Не без умиления журналист рассказывал о том, как всемирно известный медиевист-семиотик сделал из него вассала. Сославшись на занятость, Эко согласился дать интервью только при условии, что журналист отвезет его в своей машине в отель на Мертвом море, где проходил симпозиум. По дороге как раз и побеседуют. Они тронулись в путь. Журналист крутил руль по серпантину. Эко курил сигарету за сигаретой. Его мучила совесть. Чем бы он ни занимался, его мучает совесть за то, что он занимается этим, а не другим. Известность давит ужасно. Он, например, не может спуститься утром в киоск и купить «Плейбой», ведь об этом немедленно станет известно прессе…

— Давайте пособим профессору, — предложил Эйнштейн. — Отправим ему эротических изданий по почте. «От анонимных доброжелателей». Как думаете, мужики, «Кавалер» сойдет?

С особой похмельной ясностью я представил себе, как автор «Маятника Фуко» открывает почтальону дверь, расписывается за нашу посылочку, растерянно листает жалкую порнуху с вкраплениями русского текста… нет, никогда не врубиться болонскому мудрецу во всю эту семантику!

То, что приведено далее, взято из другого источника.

import Summits.HubbardSuperconductivity.HubbardSuperconductivity.Theorems.AnisotropyChordTransferFibre3N1RowL2N23505

/-!
# Route `AnisotropyChord` / H0 rotor rung, LEVEL 2 row `N₁`: the cell `ν ∈ [0.023505, 0.023975]`, `a ∈ [0.04, 0.06]`

One cell of the ∀L ≥ 128 kernel certificate of the (KT-1″) trial-gap bound (piece A, stmt-HubbardSuperconductivity-23918), on the
column `colN23505` (brackets certified in `…N1RowL2N23505`): ★ `cellN23505A0040_n1 : n1CellCheckC colN23505 a₁ a₂ 2 (9/20) (30, 6) = true`
(the staged `RExpr` cell check of p2 g4–g5, one `decide`, ≈ 3 min), whence ★★ `trialGap_cellN23505A0040`: for every `L ≥ 128` and every
ground two-magnon profile with `ν = λ₂/θ² ∈ [4701/200000, 959/40000]` and `a = Δf(x̂) ∈ [1/25, 3/50]`:  `(9/20)·U ≤ N₁`
(`…N1RowCellSound.trialGap_of_cellCheck`).  Compiled-evaluator forecast of the certified ratio on this cell: see the proposal note.
Generated by p2 g5's cells/mkfiles.py (HOME/hubbard-h0-rotor-p2/cells/).
Prover seat `hubbard-h0-rotor-p2` g5; helper for piece A = stmt-HubbardSuperconductivity-23918 of rung 19089
(`--supports`, helper class).  Nothing here proves superconductivity in the Hubbard model; one kernel-certified piece of ONE
conditional reduction (the GM₃ ∀L certificate, Level-2 row `N₁`); the rotor TARGET as originally worded stays FALSE (g15 verdict).
Mathlib + the tree only; no sorry.
-/

set_option linter.dupNamespace false
set_option autoImplicit false

open Literature.Analysis.ValidatedNumerics

namespace Summit.HubbardSuperconductivity.HubbardSuperconductivity.Theorems.AnisotropyChord.Transfer.Fibre3.L2.N1

/-- ★ the staged `RExpr` cell check passes with `cmin = 9/20` on `a ∈ [1/25, 3/50]` over the column `colN23505`. -/
theorem cellN23505A0040_n1 : n1CellCheckC colN23505 ((1 : ℚ) / 25) ((3 : ℚ) / 50) 2 ((9 : ℚ) / 20) (30, 6) = true := by
  decide +kernel

/-- ★★ on this cell, for EVERY `L ≥ 128` and every ground profile: `(9/20)·U ≤ N₁`. -/
theorem trialGap_cellN23505A0040 (L : ℕ) [NeZero L] (hL : 128 ≤ L) {Δ lam2 : ℝ} {f : Tor L → ℝ} (hΔ0 : 0 ≤ Δ) (hΔ1 : Δ < 1)
    (hf : IsGroundTwoMagnon L Δ lam2 f)
    (hν1 : (23505 : ℝ) / 1000000 ≤ lam2 / (2 * Real.pi / L) ^ 2) (hν2 : lam2 / (2 * Real.pi / L) ^ 2 ≤ (23975 : ℝ) / 1000000)
    (ha1 : ((1 : ℝ) / 25) ≤ Δ * f (K1 L)) (ha2 : Δ * f (K1 L) ≤ ((3 : ℝ) / 50)) :
    ((9 : ℝ) / 20) * Uunit L Δ f ≤ trialGapN1 L Δ f := by
  have h := trialGap_of_cellCheck L colN23505 ((1 : ℚ) / 25) ((3 : ℚ) / 50) ((9 : ℚ) / 20) (30, 6) cellN23505A0040_n1 colN23505_check hL hΔ0 hΔ1 hf
    (by simpa [colN23505] using hν1) (by simpa [colN23505] using hν2) (by push_cast; simpa using ha1) (by push_cast; simpa using ha2)
  simpa using h

end Summit.HubbardSuperconductivity.HubbardSuperconductivity.Theorems.AnisotropyChord.Transfer.Fibre3.L2.N1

Пиво, однако, возымело действие, и очи мои смежились.

День четвертый (продолжение)

Колониальная форма больше всего идет аборигенам. Я это отметил еще в детстве, когда смотрел фильмы про индейцев. Американский индеец в форме федералов выглядел в сто раз круче, чем белый. Вот и бедуинский следопыт в форме Армии обороны Израиля смотрится куда интереснее, чем еврей. Моему сердцу так же чрезвычайно мила эмблема этого рода войск: на плечевой нашивке у следопытов изображен крылатый верблюд. Разлепив глаза, я аккурат в него и уперся. На Юппиной койке лежал почему-то бедуинский следопыт. В руках он держал раскрытый «Кавалер».

Почувствовав мой взгляд, следопыт смутился, закашлялся, кивнул на журнал и робко спросил:

— Ничего, что я без спроса?.. Можно?

— Да сколько хочешь, друг! На здоровье!

— Спасибо, друг!.. — Следопыт протянул мне большую черную ладонь: — Мухаммед!

— Мартын!

Со стороны рукопожатие напоминало агитационный плакат, призывающий к дружбе народов. Я поспешил внести в нее дополнительную лепту:

— Как будет по-арабски подарок?

— Ѓадие.

Я залез в сумку, вытащил оттуда стопку «Кавалеров» и отдал их Мухаммеду:

— Держи! Это — ѓадие! От меня и от моих друзей!

Мухаммед прижал руку к сердцу и произнес сдержанно, но с чувством: «Спасибо, брат!» У него были большие страшные глаза с желтоватыми белками. Мы попили кофе. Следопыт подхватил журналы и начал откланиваться. Еще раз поблагодарил за подарок. Теперь, сказал он, я желанный гость в любом шатре племени Аль-Азазме, живущего по обе стороны границы. Надо только сказать, что от Мухаммеда.

Следопыт ушел. Я улегся обратно в койку. В безнадежной духоте этого дня я хотел бы признаться, любовь моя, что, хотя я и выучил только что полезную арабскую пословицу: ид-диния зай хъяра — йом фи-идак, йом фи тизак («жизнь что огурец: сегодня в руках, а завтра в жопе») и профессионально рад новому приобретению, мне бесконечно грустно. Устал я что-то.

В юности я недоумевал и возмущался: почему Мастер заслужил не свет, а какой-то дурацкий, никому не нужный покой? Теперь-то я понимаю, что он удостоился самой высшей награды. Я корыстолюбиво прикидываю: если Мастеру дали покой, на что может рассчитывать Переводчик?

Сегодня ночью, любовь моя, я читал Библию и много думал. Я понял, что мне никогда не даст покоя одно место в тринадцатом стихе первой главы Экклезиаста:

И предал я сердце мое, чтобы исследовать и испытывать мудростию все, что делается под небом: это тяжелое занятие дал Бог сынам человеческим, чтобы они упражнялись в нем.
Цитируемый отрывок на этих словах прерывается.